[英]How to process files oldest to newest bash?
Overview 概观
I have a bunch of log files which rollover when they reach a certain size. 我有一堆日志文件,当它们达到一定大小时会翻转。 Each line in the log file has a bunch of logger formatting and then some interesting information.
日志文件中的每一行都有一堆记录器格式,然后是一些有趣的信息。 I want to take those files and remove the formatting from the beginning of each line and then put the output of all of that into a single file.
我想获取这些文件,并从每一行的开头删除格式,然后将所有这些文件的输出放入单个文件中。 I will then eventually take that one file and load it into another application manually.
然后,我将最终获取该文件并将其手动加载到另一个应用程序中。
Details 细节
The file structure looks something like this: 文件结构如下所示:
logs
|-- modules
| +-- ...
|-- application.log
|-- gc.log
|-- gc.log.1
|-- ...
+-- gc.log.10
So logs
contains subdirectories and multiple log files. 因此,
logs
包含子目录和多个日志文件。 The ones I am insterested are gc.log*
. 我很
gc.log*
是gc.log*
。
Each gc.log*
file rolls over to a new file when it gets full. 每个
gc.log*
文件变满时都会翻转到一个新文件。 gc.log
is always the newest and it goes up to gc.log.10
being the oldest (by default there are only 10, max version 9, but this is configurable). gc.log
始终是最新的,并且gc.log.10
最旧的gc.log.10
(默认情况下只有10,最高版本9,但这是可配置的)。
A typical gc.log*
contains thousands of entries like: 典型的
gc.log*
包含数千个条目,例如:
INFO | jvm 1 | 2015/05/28 04:40:58 | 1164752.977: [GC pause (young), 0.06583700 secs]
INFO | jvm 1 | 2015/05/28 04:40:58 | [Parallel Time: 45.2 ms]
INFO | jvm 1 | 2015/05/28 04:40:58 | [GC Worker Start (ms): 1164752977.7 1164752977.7 1164752977.7 1164752977.9
INFO | jvm 1 | 2015/05/28 04:40:58 | Avg: 1164752977.8, Min: 1164752977.7, Max: 1164752977.9, Diff: 0.2]
...
(Yes these are G1 GC logs from the Oracle JVM. It is these that I need in a separate file so I can graph with GCViewer) (是的,这些是来自Oracle JVM的G1 GC日志。

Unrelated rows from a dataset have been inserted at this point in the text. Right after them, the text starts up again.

import Summits.AtomisticToContinuum.FouriersLaw.Theorems.EmbeddedDrudeMourreGreenKuboContinuationOrthonormalPolySeqExists
import Summits.AtomisticToContinuum.FouriersLaw.Theorems.EmbeddedDrudeMourreGreenKuboContinuationMnRecurrence
import Summits.AtomisticToContinuum.FouriersLaw.Theorems.EmbeddedDrudeMourreGreenKuboContinuationMnTuran
import Summits.AtomisticToContinuum.FouriersLaw.Theorems.EmbeddedDrudeMourreGreenKuboContinuationMnLocality
import Summits.AtomisticToContinuum.FouriersLaw.Theorems.EmbeddedDrudeMourreGreenKuboContinuationMnChebyshevMoments
import Summits.AtomisticToContinuum.FouriersLaw.Theorems.EmbeddedDrudeMourreGreenKuboContinuationMnTestFunctions
import Summits.AtomisticToContinuum.FouriersLaw.Theorems.EmbeddedDrudeMourreGreenKuboContinuationMnIdentification
import Literature.Analysis.Approximation.MateNevaiBoundedVariation
import HarnessLib

/-!
# The Máté–Nevai bounded-variation theorem (even measures on a band) — stub S3 of line
# `FilterInvariance`, crux `EmbeddedDrudeMourre.GreenKuboContinuation` (stmt-AtomisticToContinuum-12597)

This file PROVES stub S3 `stub_mateNevaiBoundedVariation` of the line (registered signature; it is
`rfl`-identical to the Literature named fact
`Literature.Analysis.Approximation.MateNevaiBoundedVariationEven`, which is thereby DISCHARGED:
`mateNevaiBoundedVariationEven_holds`).

**Theorem** (Máté–Nevai 1983 = Van Assche LNM 1265 Thm 2.27, case `b_n = 0`; Dombrowski–Nevai 1986
Thm 1). Let `τ` be a finite positive measure on `ℝ`, even and carried by `[-W, W]`, with orthonormal
polynomials `p_n` (`deg p_n = n`, `k_n > 0`). If `a_{n+1} = k_n / k_{n+1} → W/2` and
`Σ |a_{n+2} - a_{n+1}| < ∞`, then `τ|_{(-W,W)} = g dω` with `g` continuous and strictly positive on
`(-W, W)`.

**Proof** (elementary and self-contained, assembled from six landed pieces of this line). On the unit
band (`mateNevai_unitBand`): evenness kills the diagonal Jacobi coefficients and gives the recurrence
`x p_n = a_{n+1} p_{n+1} + a_n p_{n-1}` (`stub_mnRecurrence`, p123402). The Turán quadratic forms
`S_n(x) = p_{n+1}² - (x/a_{n+1}) p_{n+1} p_n + p_n²` converge locally uniformly on `(-1, 1)` to a continuous
positive `S` under bounded variation (`stub_mnTuran`, p123769; estimates in
`Literature/Analysis/Approximation/TuranFormEstimates.lean`, p123646). Nevai's locality from `a_n → 1/2`
alone: `∫ T_m S_n dτ → 1, 0, -1/2, 0, …` (`stub_mnLocality`, p123543), and these are
`(2/π) ∫_{-1}^{1} T_m √(1-x²) dx` (`stub_mnChebyshevMoments`, p123251). With the `L¹(τ)` bound
`∫ |S_n| dτ ≤ 2 + 1/a_{n+1}` (`integral_abs_turan_le`, here) and Weierstrass,
`∫ f S dτ = (2/π) ∫ f √(1-x²) dx` for continuous `f` compactly supported in `(-1, 1)`
(`stub_mnTestFunctions`, p123434); dividing the test functions by `S` and the Riesz identification on the
open band (`stub_mnIdentification`, p123549) give `τ|_{(-1,1)} = (2/π)√(1-x²)/S(x) dx`. The general band
follows by the affine transport `x = ω / W` (tree:
`Literature.Analysis.Approximation.restrict_Ioo_eq_withDensity_of_map_inv_mul`).
-/

noncomputable section

namespace Summit.AtomisticToContinuum.FouriersLaw.Theorems.GreenKuboContinuation.BandLimitedKrylov

open Filter Topology MeasureTheory Set Polynomial

/-! ## S3 on the unit band: composition of the six pieces -/

/-- Every polynomial is integrable for a finite measure carried by `[-1, 1]` (tree `integrable_eval`,
band `W = 1`). -/
theorem integrable_eval_unit {τ : Measure ℝ} [IsFiniteMeasure τ] (hsupp : τ (Set.Icc (-1 : ℝ) 1)ᶜ = 0)
    (f : ℝ[X]) : Integrable (fun ω => f.eval ω) τ :=
  integrable_eval (W := 1) hsupp f

/-- The `L¹(τ)` bound of the Turán forms: `∫ |S_n| dτ ≤ 2 + 1/A_n` for an orthonormal sequence and a
measure carried by `[-1, 1]` (`2|x p_{n+1} p_n| ≤ p_{n+1}² + x² p_n²`, `x² ≤ 1` a.e.). -/
theorem integral_abs_turan_le {τ : Measure ℝ} [IsFiniteMeasure τ]
    (hsupp : τ (Set.Icc (-1 : ℝ) 1)ᶜ = 0) (p : ℕ → ℝ[X])
    (horth : ∀ m n, ∫ ω, (p m).eval ω * (p n).eval ω ∂τ = if m = n then 1 else 0)
    (A : ℕ → ℝ) (hA : ∀ n, 0 < A n) (n : ℕ) :
    ∫ ω, |((p (n + 1)).eval ω) ^ 2 - ω / A n * (p (n + 1)).eval ω * (p n).eval ω
        + ((p n).eval ω) ^ 2| ∂τ ≤ 2 + (A n)⁻¹ := by
  have hint : ∀ f : ℝ[X], Integrable (fun ω => f.eval ω) τ := integrable_eval_unit hsupp
  have hae : ∀ᵐ ω ∂τ, ω ∈ Set.Icc (-1 : ℝ) 1 := by
    filter_upwards [mem_ae_iff.2 hsupp] with ω hω using hω
  set u : ℝ → ℝ := fun ω => (p (n + 1)).eval ω with hu
  set v : ℝ → ℝ := fun ω => (p n).eval ω with hv
  have hu_int : Integrable (fun ω => u ω ^ 2) τ := by
    have := hint ((p (n + 1)) ^ 2); simpa [hu, eval_pow] using this
  have hv_int : Integrable (fun ω => v ω ^ 2) τ := by
    have := hint ((p n) ^ 2); simpa [hv, eval_pow] using this
  have hxv_int : Integrable (fun ω => ω ^ 2 * v ω ^ 2) τ := by
    have := hint (X ^ 2 * (p n) ^ 2); simpa [hv, eval_pow, eval_mul] using this
  have hu1 : ∫ ω, u ω ^ 2 ∂τ = 1 := by
    have := horth (n + 1) (n + 1); simp only [if_true] at this
    simpa [hu, pow_two] using this
  have hv1 : ∫ ω, v ω ^ 2 ∂τ = 1 := by
    have := horth n n; simp only [if_true] at this
    simpa [hv, pow_two] using this
  have hxv1 : ∫ ω, ω ^ 2 * v ω ^ 2 ∂τ ≤ 1 := by
    calc ∫ ω, ω ^ 2 * v ω ^ 2 ∂τ ≤ ∫ ω, v ω ^ 2 ∂τ := by
          refine integral_mono_ae hxv_int hv_int ?_
          filter_upwards [hae] with ω hω
          have hω2 : ω ^ 2 ≤ 1 := by
            have h1 : -1 ≤ ω := hω.1
            have h2 : ω ≤ 1 := hω.2
            nlinarith
          have hv0 : 0 ≤ v ω ^ 2 := sq_nonneg _
          nlinarith
      _ = 1 := hv1
  have hAi : 0 ≤ (A n)⁻¹ := inv_nonneg.2 (hA n).le
  -- pointwise bound
  have hpt : ∀ ω, |u ω ^ 2 - ω / A n * u ω * v ω + v ω ^ 2| ≤
      u ω ^ 2 + (A n)⁻¹ * ((u ω ^ 2 + ω ^ 2 * v ω ^ 2) / 2) + v ω ^ 2 := by
    intro ω
    have h3 : |u ω * (ω * v ω)| ≤ (u ω ^ 2 + ω ^ 2 * v ω ^ 2) / 2 := by
      rw [abs_le]
      constructor <;> nlinarith [sq_nonneg (u ω - ω * v ω), sq_nonneg (u ω + ω * v ω)]
    have h2 : |ω / A n * u ω * v ω| ≤ (A n)⁻¹ * ((u ω ^ 2 + ω ^ 2 * v ω ^ 2) / 2) := by
      rw [show ω / A n * u ω * v ω = (A n)⁻¹ * (u ω * (ω * v ω)) by ring, abs_mul,
        abs_of_nonneg hAi]
      exact mul_le_mul_of_nonneg_left h3 hAi
    have h4 : |u ω ^ 2 - ω / A n * u ω * v ω + v ω ^ 2| ≤
        |u ω ^ 2| + |ω / A n * u ω * v ω| + |v ω ^ 2| := by
      calc |u ω ^ 2 - ω / A n * u ω * v ω + v ω ^ 2|
          ≤ |u ω ^ 2 - ω / A n * u ω * v ω| + |v ω ^ 2| := abs_add_le _ _
        _ ≤ |u ω ^ 2| + |ω / A n * u ω * v ω| + |v ω ^ 2| := by
            gcongr; exact abs_sub _ _
    rw [abs_of_nonneg (sq_nonneg (u ω)), abs_of_nonneg (sq_nonneg (v ω))] at h4
    linarith
  have hmid_int : Integrable (fun ω => (A n)⁻¹ * ((u ω ^ 2 + ω ^ 2 * v ω ^ 2) / 2)) τ :=
    ((hu_int.add hxv_int).div_const 2).const_mul _
  have hleft_int : Integrable (fun ω => u ω ^ 2 + (A n)⁻¹ * ((u ω ^ 2 + ω ^ 2 * v ω ^ 2) / 2)) τ :=
    hu_int.add hmid_int
  have hrhs_int : Integrable
      (fun ω => u ω ^ 2 + (A n)⁻¹ * ((u ω ^ 2 + ω ^ 2 * v ω ^ 2) / 2) + v ω ^ 2) τ :=
    hleft_int.add hv_int
  have e1 : ∫ ω, (u ω ^ 2 + (A n)⁻¹ * ((u ω ^ 2 + ω ^ 2 * v ω ^ 2) / 2) + v ω ^ 2) ∂τ
      = (∫ ω, (u ω ^ 2 + (A n)⁻¹ * ((u ω ^ 2 + ω ^ 2 * v ω ^ 2) / 2)) ∂τ) + ∫ ω, v ω ^ 2 ∂τ :=
    integral_add hleft_int hv_int
  have e2 : ∫ ω, (u ω ^ 2 + (A n)⁻¹ * ((u ω ^ 2 + ω ^ 2 * v ω ^ 2) / 2)) ∂τ
      = (∫ ω, u ω ^ 2 ∂τ) + ∫ ω, (A n)⁻¹ * ((u ω ^ 2 + ω ^ 2 * v ω ^ 2) / 2) ∂τ :=
    integral_add hu_int hmid_int
  have e3 : ∫ ω, (A n)⁻¹ * ((u ω ^ 2 + ω ^ 2 * v ω ^ 2) / 2) ∂τ
      = (A n)⁻¹ * (((∫ ω, u ω ^ 2 ∂τ) + ∫ ω, ω ^ 2 * v ω ^ 2 ∂τ) / 2) := by
    rw [integral_const_mul, integral_div, integral_add hu_int hxv_int]
  calc ∫ ω, |u ω ^ 2 - ω / A n * u ω * v ω + v ω ^ 2| ∂τ
      ≤ ∫ ω, (u ω ^ 2 + (A n)⁻¹ * ((u ω ^ 2 + ω ^ 2 * v ω ^ 2) / 2) + v ω ^ 2) ∂τ :=
        integral_mono_of_nonneg (Eventually.of_forall fun ω => abs_nonneg _) hrhs_int
          (Eventually.of_forall hpt)
    _ = (∫ ω, u ω ^ 2 ∂τ) + (A n)⁻¹ * (((∫ ω, u ω ^ 2 ∂τ) + ∫ ω, ω ^ 2 * v ω ^ 2 ∂τ) / 2)
          + ∫ ω, v ω ^ 2 ∂τ := by rw [e1, e2, e3]
    _ ≤ 1 + (A n)⁻¹ * ((1 + 1) / 2) + 1 := by
        rw [hu1, hv1]; gcongr
    _ = 2 + (A n)⁻¹ := by ring
/-- ★ The involutions of `I_{j+b+1}(3412,4321)` whose last letter closes an arc from the letter `j` are the `τ ⊕ α_b`,
`τ ∈ I_j(3412,4321)`, `α_b` the exchange of the two ends of the last `b + 1` letters: the letters under the arc
`(j, j+b)` are fixed (an arc there would cross or nest), and the letters before `j` are permuted among themselves.
[cite: BarnabeiBonettiSilimbani2011, Theorem 8 (v) (arXiv 0812.0463)] -/
theorem card_involutions_av3412_av4321_lastArc (j b : ℕ) :
    Nat.card {u : Perm (Fin (j + (b + 1))) // (u * u = 1 ∧ ¬ PermContainsPattern u ![3, 4, 1, 2] ∧
        ¬ PermContainsPattern u ![4, 3, 2, 1]) ∧ ((u (Fin.natAdd j (Fin.last b)) : ℕ)) = j} =
      Nat.card {τ : Perm (Fin j) // τ * τ = 1 ∧ ¬ PermContainsPattern τ ![3, 4, 1, 2] ∧
        ¬ PermContainsPattern τ ![4, 3, 2, 1]} := by
  obtain ⟨hαinv, hα3412, hα4321⟩ := swap_ends_not_contains_3412_4321 b
  refine (Nat.card_congr (Equiv.ofBijective (fun τ : {τ : Perm (Fin j) // τ * τ = 1 ∧
      ¬ PermContainsPattern τ ![3, 4, 1, 2] ∧ ¬ PermContainsPattern τ ![4, 3, 2, 1]} =>
    (⟨finSumFinEquiv.symm.trans ((τ.1.sumCongr (Equiv.swap (0 : Fin (b + 1)) (Fin.last b))).trans finSumFinEquiv),
      ⟨(directSum_mul_self_eq_one_iff τ.1 _).2 ⟨τ.2.1, hαinv⟩,
        fun h => ((contains_3412_directSum_iff τ.1 _).1 h).elim τ.2.2.1 hα3412,
        fun h => ((contains_4321_directSum_iff τ.1 _).1 h).elim τ.2.2.2 hα4321⟩,
      by rw [directSum_apply_natAdd, Equiv.swap_apply_right, Fin.val_natAdd, Fin.val_zero, add_zero]⟩ :
    {u : Perm (Fin (j + (b + 1))) // (u * u = 1 ∧ ¬ PermContainsPattern u ![3, 4, 1, 2] ∧
        ¬ PermContainsPattern u ![4, 3, 2, 1]) ∧ ((u (Fin.natAdd j (Fin.last b)) : ℕ)) = j})) ⟨?_, ?_⟩)).symm
  · rintro ⟨τ, hτ⟩ ⟨τ', hτ'⟩ h
    have h2 := Prod.ext_iff.mp (directSum_injective j (b + 1) (a₁ := (τ, Equiv.swap (0 : Fin (b + 1)) (Fin.last b)))
      (a₂ := (τ', Equiv.swap (0 : Fin (b + 1)) (Fin.last b))) (congrArg Subtype.val h))
    exact Subtype.ext h2.1
  · rintro ⟨u, ⟨hinv, h3412, h4321⟩, hlast⟩
    have hu : ∀ x, u (u x) = x := (mul_self_eq_one_iff_apply_apply u).1 hinv
    have hsep := (not_contains_3412_4321_iff_separated hu).1 ⟨h3412, h4321⟩
    -- the arc `(j, last)`: `u (natAdd j 0) = natAdd j (last b)`
    have hl : u (Fin.natAdd j (Fin.last b)) = Fin.natAdd j 0 := Fin.ext (by rw [hlast]; simp)
    have hl' : u (Fin.natAdd j 0) = Fin.natAdd j (Fin.last b) := by rw [← hl, hu]
    -- the letters before `j` are permuted among themselves
    have hlow : ∀ i : Fin j, ((u (Fin.castAdd (b + 1) i)) : ℕ) < j := by
      intro i
      by_contra hc
      push Not at hc
      have hne : u (Fin.castAdd (b + 1) i) ≠ Fin.natAdd j 0 := fun e => by
        have := congrArg Fin.val (u.injective (e.trans hl.symm))
        simp only [Fin.val_castAdd, Fin.val_natAdd, Fin.val_last] at this
        omega
      have hgt : j < ((u (Fin.castAdd (b + 1) i)) : ℕ) :=
        lt_of_le_of_ne hc fun e => hne (Fin.ext (by simp only [Fin.val_natAdd, Fin.val_zero]; omega))
      have hval : ((u (Fin.castAdd (b + 1) i)) : ℕ) < j + (b + 1) := (u _).2
      -- so `b ≥ 1`, the letter `j` is an excedance, and the excedance `i < j` would have to close before `j`
      have h0exc : Fin.natAdd j (0 : Fin (b + 1)) < u (Fin.natAdd j 0) := by
        rw [hl']
        exact Fin.lt_def.2 (by simp only [Fin.val_natAdd, Fin.val_zero, Fin.val_last]; omega)
      have hi : Fin.castAdd (b + 1) i < Fin.natAdd j (0 : Fin (b + 1)) :=
        Fin.lt_def.2 (by simp only [Fin.val_castAdd, Fin.val_natAdd, Fin.val_zero]; omega)
      have hiexc : Fin.castAdd (b + 1) i < u (Fin.castAdd (b + 1) i) :=
        Fin.lt_def.2 (by simp only [Fin.val_castAdd]; omega)
      have := Fin.lt_def.1 (hsep _ _ hi hiexc h0exc)
      simp only [Fin.val_natAdd, Fin.val_zero] at this
      omega
    obtain ⟨τ, ρ, hσ⟩ := exists_eq_directSum u hlow
    -- `ρ` exchanges the two ends and fixes the interior
    have hρinv : ρ * ρ = 1 := ((directSum_mul_self_eq_one_iff τ ρ).1 (hσ ▸ hinv)).2
    have hρu : ∀ x, ρ (ρ x) = x := (mul_self_eq_one_iff_apply_apply ρ).1 hρinv
    have hρ3412 : ¬ PermContainsPattern ρ ![3, 4, 1, 2] := fun h => h3412 (hσ ▸ (contains_3412_directSum_iff τ ρ).2 (Or.inr h))
    have hρ4321 : ¬ PermContainsPattern ρ ![4, 3, 2, 1] := fun h => h4321 (hσ ▸ (contains_4321_directSum_iff τ ρ).2 (Or.inr h))
    have hρsep := (not_contains_3412_4321_iff_separated hρu).1 ⟨hρ3412, hρ4321⟩
    have hρ0 : ρ 0 = Fin.last b := by
      have := hl'
      rw [hσ, directSum_apply_natAdd] at this
      exact Fin.natAdd_injective _ _ this
    have hρl : ρ (Fin.last b) = 0 := by rw [← hρ0, hρu]
    have hρ : ρ = Equiv.swap 0 (Fin.last b) := by
      refine Equiv.ext fun x => ?_
      rw [Equiv.swap_apply_def]
      split_ifs with hx0 hxl
      · rw [hx0, hρ0]
      · rw [hxl, hρl]
      · -- an interior letter is fixed: otherwise its arc would follow the excedance `0`
        have hx0' : (0 : Fin (b + 1)) < x := lt_of_le_of_ne (Fin.zero_le _) (Ne.symm hx0)
        have hxl' : x < Fin.last b := lt_of_le_of_ne (Fin.le_last _) hxl
        have h0exc : (0 : Fin (b + 1)) < ρ 0 := by rw [hρ0]; exact hx0'.trans hxl'
        rcases lt_trichotomy x (ρ x) with h | h | h
        · have := hρsep 0 x hx0' h0exc h
          rw [hρ0] at this
          exact absurd this (not_lt.2 (Fin.le_last _))
        · exact h.symm
        · -- `ρ x < x` is an excedance `y` with `ρ y = x`, `0 < y`
          have hy : ρ x < ρ (ρ x) := by rw [hρu]; exact h
          have hy0 : (0 : Fin (b + 1)) < ρ x := by
            refine lt_of_le_of_ne (Fin.zero_le _) fun e => hxl ?_
            rw [← hρu x, ← e, hρ0]
          have := hρsep 0 (ρ x) hy0 h0exc hy
          rw [hρ0] at this
          exact absurd this (not_lt.2 (Fin.le_last _))
    subst hσ
    subst hρ
    exact ⟨⟨τ, ((directSum_mul_self_eq_one_iff τ _).1 hinv).1,
      fun h => h3412 ((contains_3412_directSum_iff τ _).2 (Or.inl h)),
      fun h => h4321 ((contains_4321_directSum_iff τ _).2 (Or.inl h))⟩, rfl⟩

/-! ### §4 The recurrence `K_{n+1} = Σ_{j ≤ n} K_j` -/

/-- Splitting a finite subtype along a statistic with values in a `Fintype`. [folklore] -/
private theorem card_subtype_eq_sum_fiber' {α β : Type*} [Finite α] [Fintype β] (P : α → Prop) (f : α → β) :
    Nat.card {x // P x} = ∑ t : β, Nat.card {x // P x ∧ f x = t} := by
  rw [← Nat.card_sigma]
  exact Nat.card_congr ((Equiv.sigmaFiberEquiv fun x : {x // P x} => f x.1).symm.trans
    (Equiv.sigmaCongrRight fun t => Equiv.subtypeSubtypeEquivSubtypeInter P fun x => f x = t))

/-- ★★ **The recurrence**: sorting `I_{n+1}(3412,4321)` by the partner of the last letter,
`K_{n+1} = K_n + Σ_{j<n} K_j = Σ_{j ≤ n} K_j`. [cite: BarnabeiBonettiSilimbani2011, Theorem 8 (v) (arXiv 0812.0463)] -/
theorem card_involutions_av3412_av4321_succ_eq_sum (n : ℕ) :
    Nat.card {u : Perm (Fin (n + 1)) // u * u = 1 ∧ ¬ PermContainsPattern u ![3, 4, 1, 2] ∧
        ¬ PermContainsPattern u ![4, 3, 2, 1]} =
      ∑ j ∈ range (n + 1), Nat.card {τ : Perm (Fin j) // τ * τ = 1 ∧ ¬ PermContainsPattern τ ![3, 4, 1, 2] ∧
        ¬ PermContainsPattern τ ![4, 3, 2, 1]} := by
  rw [card_subtype_eq_sum_fiber' (fun u : Perm (Fin (n + 1)) => u * u = 1 ∧ ¬ PermContainsPattern u ![3, 4, 1, 2] ∧
      ¬ PermContainsPattern u ![4, 3, 2, 1]) (fun u => u (Fin.last n)), Fin.sum_univ_castSucc, sum_range_succ]
  congr 1
  · rw [← Fin.sum_univ_eq_sum_range (fun j => Nat.card {τ : Perm (Fin j) // τ * τ = 1 ∧
      ¬ PermContainsPattern τ ![3, 4, 1, 2] ∧ ¬ PermContainsPattern τ ![4, 3, 2, 1]}) n]
    refine Finset.sum_congr rfl fun j _ => ?_
    obtain ⟨j, hj⟩ := j
    obtain ⟨b, rfl⟩ : ∃ b, n = j + b := ⟨n - j, by omega⟩
    rw [Fin.val_mk, ← card_involutions_av3412_av4321_lastArc j b]
    refine Nat.card_congr (Equiv.subtypeEquivRight fun u => and_congr_right fun _ => ?_)
    rw [Fin.ext_iff, Fin.val_castSucc, Fin.val_mk, show (Fin.last (j + b) : Fin (j + b + 1)) =
      Fin.natAdd j (Fin.last b) from Fin.ext (by simp)]
  · rw [← card_involutions_av3412_av4321_lastFixed n]
    refine Nat.card_congr (Equiv.subtypeEquivRight fun u => and_congr_right fun _ => ?_)
    rw [Fin.ext_iff, Fin.val_last]

/-! ### §5 `|I_n(3412, 4321)| = 2^{n−1}` -/

/-- `K_0 = 1` (the empty involution). [cite: BarnabeiBonettiSilimbani2011, Theorem 8 (v) (arXiv 0812.0463)] -/
theorem card_involutions_av3412_av4321_zero :
    Nat.card {u : Perm (Fin 0) // u * u = 1 ∧ ¬ PermContainsPattern u ![3, 4, 1, 2] ∧
      ¬ PermContainsPattern u ![4, 3, 2, 1]} = 1 := by
  have : Unique {u : Perm (Fin 0) // u * u = 1 ∧ ¬ PermContainsPattern u ![3, 4, 1, 2] ∧
      ¬ PermContainsPattern u ![4, 3, 2, 1]} :=
    { default := ⟨1, by simp, not_contains_of_lt _ _ (by norm_num), not_contains_of_lt _ _ (by norm_num)⟩
      uniq := fun u => Subtype.ext (Equiv.ext fun x => Fin.elim0 x) }
  exact Nat.card_unique

/-- ★★★ **THEOREM 8 (v) (Barnabei–Bonetti–Silimbani): `|I_{n+1}(3412, 4321)| = 2^n`** — from
`K_{m+1} = Σ_{j ≤ m} K_j`, `K_{n+2} = 2 K_{n+1}`. [cite: BarnabeiBonettiSilimbani2011, Theorem 8 (v) (arXiv 0812.0463)] -/
theorem card_involutions_av3412_av4321 (n : ℕ) :
    Nat.card {u : Perm (Fin (n + 1)) // u * u = 1 ∧ ¬ PermContainsPattern u ![3, 4, 1, 2] ∧
      ¬ PermContainsPattern u ![4, 3, 2, 1]} = 2 ^ n := by
  induction n with
  | zero => rw [card_involutions_av3412_av4321_succ_eq_sum, sum_range_one, card_involutions_av3412_av4321_zero, pow_zero]
  | succ n ih =>
    rw [card_involutions_av3412_av4321_succ_eq_sum, sum_range_succ, ← card_involutions_av3412_av4321_succ_eq_sum, ih,
      pow_succ, mul_two]

/-- `|I_n(3412, 4321)| = 2^{n−1}` for `n ≥ 1`, as printed. [cite: BarnabeiBonettiSilimbani2011, Theorem 8 (v) (arXiv 0812.0463)] -/
theorem card_involutions_av3412_av4321_pos {n : ℕ} (hn : 1 ≤ n) :
    Nat.card {u : Perm (Fin n) // u * u = 1 ∧ ¬ PermContainsPattern u ![3, 4, 1, 2] ∧
      ¬ PermContainsPattern u ![4, 3, 2, 1]} = 2 ^ (n - 1) := by
  obtain ⟨m, rfl⟩ := Nat.exists_eq_add_of_le' hn
  rw [card_involutions_av3412_av4321, Nat.add_sub_cancel]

这些是我需要在单独的文件中,以便可以使用GCViewer绘制图)
Once I have stripped out the formatting I need it to look like: 删除格式后,我需要它看起来像:
1164752.977: [GC pause (young), 0.06583700 secs]
[Parallel Time: 45.2 ms]
[GC Worker Start (ms): 1164752977.7 1164752977.7 1164752977.7 1164752977.9
Avg: 1164752977.8, Min: 1164752977.7, Max: 1164752977.9, Diff: 0.2]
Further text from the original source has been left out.